No doubt, this assertion will cause much distress among dentists, and I regret that, but how can we escape that conclusion?

Consider the experience of dentistry, both during and after dental surgery (fillings, root canal work, implants, cosmetic dentistry, crown installation, injections of anaesthetic, even routine cleanings and examinations). Consider the response we have to that pain or even the expectation of pain: we cringe.

We may think such cringing to be momentary, but consider the intensity of dental surgery; it leaves intense memory impressions on the nervous system evident as patterns of tension. (Who’s relaxed going to the dentist? — or coming out of the dentist’s office?) The physical after-effects show up as tension in the jaws and neck, and often in the spinal musculature, as well — and as a host of other symptoms.

Let’s go back to our fond memories of dentistry.

If you’ve observed your physical reactions in the dentist’s surgery station, you may have noticed that during probing of a tooth for decay (with that sharp, hooked probe they use), you tighten not just your jaw (can you feel it?) and your neck muscles, but also the muscles of breathing, your hands, and even your legs. It’s an effort to remain lying down in the surgery station when, bodily, you want to get up and get away from those instruments and the dentist or hygienist wielding them.

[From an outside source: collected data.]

/-- `a(t) = t|t|` is differentiable at every `t` with derivative `2|t|` (product rule off `0`; at `0` the
difference quotient is `|h| → 0`). [folklore] -/
private theorem hasDerivAt_cuspAmp (t : ℝ) : HasDerivAt cuspAmp (cuspAmpDeriv t) t := by
  rcases lt_trichotomy t 0 with ht | rfl | ht
  · have h := (hasDerivAt_id t).mul (hasDerivAt_abs_neg ht)
    have e : (1 : ℝ) * |t| + id t * (-1) = cuspAmpDeriv t := by
      simp only [id, cuspAmpDeriv, abs_of_neg ht]; ring
    rw [e] at h
    exact h
  · rw [hasDerivAt_iff_isLittleO_nhds_zero]
    simp only [cuspAmp, cuspAmpDeriv, abs_zero, mul_zero, zero_add, sub_zero, smul_eq_mul]
    refine Asymptotics.isLittleO_iff.2 fun c hc => ?_
    filter_upwards [Metric.ball_mem_nhds (0 : ℝ) hc] with h hh
    rw [Metric.mem_ball, dist_zero_right, Real.norm_eq_abs] at hh
    rw [Real.norm_eq_abs, Real.norm_eq_abs, abs_mul, abs_abs, mul_comm]
    exact mul_le_mul_of_nonneg_right hh.le (abs_nonneg h)
  · have h := (hasDerivAt_id t).mul (hasDerivAt_abs_pos ht)
    have e : (1 : ℝ) * |t| + id t * 1 = cuspAmpDeriv t := by
      simp only [id, cuspAmpDeriv, abs_of_pos ht]; ring
    rw [e] at h
    exact h

/-- `deriv a = 2|·|`. [folklore] -/
private theorem deriv_cuspAmp : deriv cuspAmp = cuspAmpDeriv := funext fun t => (hasDerivAt_cuspAmp t).deriv

/-- `a(t) = t|t|` is NOT `C²` at `0`: otherwise `deriv a = 2|·|` would be differentiable at `0`
(Mathlib `not_differentiableAt_abs_zero`). [folklore] -/
private theorem not_contDiffAt_two_cuspAmp : ¬ ContDiffAt ℝ 2 cuspAmp 0 := by
  intro h
  -- `C²` at `0` ⇒ `C²` on an open neighbourhood ⇒ `deriv` is `C¹` there ⇒ differentiable at `0`
  obtain ⟨U, hU, hcd⟩ := h.contDiffOn (m := 2) le_rfl (by simp)
  obtain ⟨V, hVU, hVo, hV0⟩ := mem_nhds_iff.1 hU
  have hV : ContDiffOn ℝ 2 cuspAmp V := hcd.mono hVU
  have hd : ContDiffOn ℝ 1 (deriv cuspAmp) V := by
    have := hV.deriv_of_isOpen hVo (m := 1) (by norm_num)
    exact this
  have hdiff : DifferentiableAt ℝ (deriv cuspAmp) 0 :=
    (hd.differentiableOn one_ne_zero).differentiableAt (hVo.mem_nhds hV0)
  rw [deriv_cuspAmp] at hdiff
  have habs : DifferentiableAt ℝ (fun t : ℝ => |t|) 0 := by
    have e : (fun t : ℝ => |t|) = fun t => (2 : ℝ)⁻¹ * cuspAmpDeriv t := by
      funext t; simp only [cuspAmpDeriv]; ring
    rw [e]
    exact hdiff.const_mul _
  exact not_differentiableAt_abs_zero habs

With procedures such as fillings, root canal surgery, implants and crown installations, the muscular responses are more specific and more intense. It’s important to ask your dentist about the best way to whiten teeth has never been more popular, even amongst the 50+. For teeth near the back of the jaws, we tense the muscles nearer the back of our neck; for teeth near the front of the jaws, we tense the muscles closer the front of the throat, floor of the mouth and tongue.

This reflexive response has a name: Trauma Reflex.

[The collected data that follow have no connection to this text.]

import Summits.Ventures.CertifiedManyBodySolver.Certificates.S2Rm2uTierP.Head
import Summits.Ventures.CertifiedManyBodySolver.Certificates.S2Rm2uTierP.Hints006
import Summits.Ventures.CertifiedManyBodySolver.Rows.CorrWindowCertKernelChainQuotAdjFastBox

/-!
# tier-P instance (S2Rm2u-R13-W3) — chain forest segment 20 of 103 (steps 77..80 from `[]`), file 1 of 1: steps 77..80 (topology (B): eval%-chained accumulators, import-serial INSIDE the segment only)

Generated by hubbard-algo-p2's untrusted exporter (emit_v0.py + emit_w3.py); every datum below is re-derived / re-checked by the kernel chain
(`stepEQA`, Rows/CorrWindowCertKernelChainQuotAdj.lean) or is inert. HONEST FRAMING (xx1): instance data / kernel replay of a CONTROL/CALIBRATION
certificate (S2′-Rm2-u″ OVERHANG pinned spoke of the La214-E t′-pair {S2′ −357/740, hub′ −3/10}: t′ = −357/740, CORNER objective t′_X = −3/10, eom multipliers PINNED to the hub-Rm2-u′ certificate (EB by name), sdp-1 (R1) C-edition j326976, 4^40-dyadic two-level Gram factors); nothing here is a theorem about the Hubbard model; no summit statement. [cite: Han2020Bootstrap, §3]
-/

set_option linter.style.longLine false
set_option maxRecDepth 100000
set_option maxHeartbeats 0

namespace Summit.Ventures.CertifiedManyBodySolver
namespace CARPolyWindow.TierP.S2Rm2u
open Summit.Ventures.CertifiedQuantumChemistry Summit.Ventures.CertifiedQuantumChemistry.CARPoly
open Literature.MathematicalPhysics.QuantumLattice Literature.MathematicalPhysics.QuantumLattice.HubbardWave0
open Literature.Probability.LatticeModels
open CARPolyWindow CARPolyWindow.BoxGeom

/-- segment 20 starts from the EMPTY accumulator before step 77 (chain forest, R-g4-11 (L6)). [folklore] -/
def C20_0 : SOSDual.EncPoly := []

/-- accumulator after step 78 within segment 20 (evaluated at elaboration; the kernel re-derives it in `step_77`). [folklore] -/
def C20_1 : SOSDual.EncPoly := eval% stepEQA D 2048 C20_0 (slices.getD 77 []) (hintsOfCodes Dr reps HC77)

/-- KERNEL FACT, step 77 of 350 (fast step (L7): `stepEQAFB_kernel`, box edition). [folklore] -/
theorem step_77 : C20_1 = stepEQA D 2048 C20_0 (slices.getD 77 []) (hintsOfCodes Dr reps HC77) :=
  stepEQAFB_kernel 6 13 7 rfl (by decide +kernel)

/-- accumulator after step 79 within segment 20 (evaluated at elaboration; the kernel re-derives it in `step_78`). [folklore] -/
def C20_2 : SOSDual.EncPoly := eval% stepEQA D 2048 C20_1 (slices.getD 78 []) (hintsOfCodes Dr reps HC78)

/-- KERNEL FACT, step 78 of 350 (fast step (L7): `stepEQAFB_kernel`, box edition). [folklore] -/
theorem step_78 : C20_2 = stepEQA D 2048 C20_1 (slices.getD 78 []) (hintsOfCodes Dr reps HC78) :=
  stepEQAFB_kernel 6 13 7 rfl (by decide +kernel)

/-- accumulator after step 80 within segment 20 (evaluated at elaboration; the kernel re-derives it in `step_79`). [folklore] -/
def C20_3 : SOSDual.EncPoly := eval% stepEQA D 2048 C20_2 (slices.getD 79 []) (hintsOfCodes Dr reps HC79)

/-- KERNEL FACT, step 79 of 350 (fast step (L7): `stepEQAFB_kernel`, box edition). [folklore] -/
theorem step_79 : C20_3 = stepEQA D 2048 C20_2 (slices.getD 79 []) (hintsOfCodes Dr reps HC79) :=
  stepEQAFB_kernel 6 13 7 rfl (by decide +kernel)

/-- accumulator after step 81 within segment 20 (evaluated at elaboration; the kernel re-derives it in `step_80`). [folklore] -/
def C20_4 : SOSDual.EncPoly := eval% stepEQA D 2048 C20_3 (slices.getD 80 []) (hintsOfCodes Dr reps HC80)

/-- KERNEL FACT, step 80 of 350 (fast step (L7): `stepEQAFB_kernel`, box edition). [folklore] -/
theorem step_80 : C20_4 = stepEQA D 2048 C20_3 (slices.getD 80 []) (hintsOfCodes Dr reps HC80) :=
  stepEQAFB_kernel 6 13 7 rfl (by decide +kernel)


end CARPolyWindow.TierP.S2Rm2u
end Summit.Ventures.CertifiedManyBodySolver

Trauma Reflex is the universal, involuntary response to pain and to expectation of pain.

It centers at the location of the pain at the time of trauma and is linked to our position at the time of pain. Muscular tensions form as an action of withdrawing, avoiding, or escaping the source of pain:  tensions of the jaw muscles, neck, and shoulders, with muscular involvement all the way into the legs.

In dentistry, with the head commonly turned to one side, in addition to the simple trauma reflex associated with pain, we have the involvement of our sense of position, and not just the muscles of the jaws are involved, but also those of the neck, shoulders, spine.

All of these conditions combine into an experience that goes into memory with such intensity that it modifies or entirely displaces our sense of normal movement and position. We forget free movement and instead become habituated or adapted to the memory of the trauma (whether of dental work or of some other trauma involving teeth or jaws). Our neuro-muscular system acts as if the trauma is still happening, even though, to our conscious minds, it is long past, and the way it acts as if the trauma is still happening is by tightening the muscles that close the jaws.

Since accidents and surgeries address teeth at one side of the jaws or the other, the tensions occur on one side of the jaws or the other. Thus, the symptoms of such tension — jaw pain, bite deviations, and earaches — tend to be one-sided or to exist on one side more than on the other.

The proof of the role of trauma reflex? — the permanent changes of bite and tension of the muscles of biting that have behind them a history of dental trauma — and the changes you see in the video that occur as this man is relieved of those conditioned postural reflexes.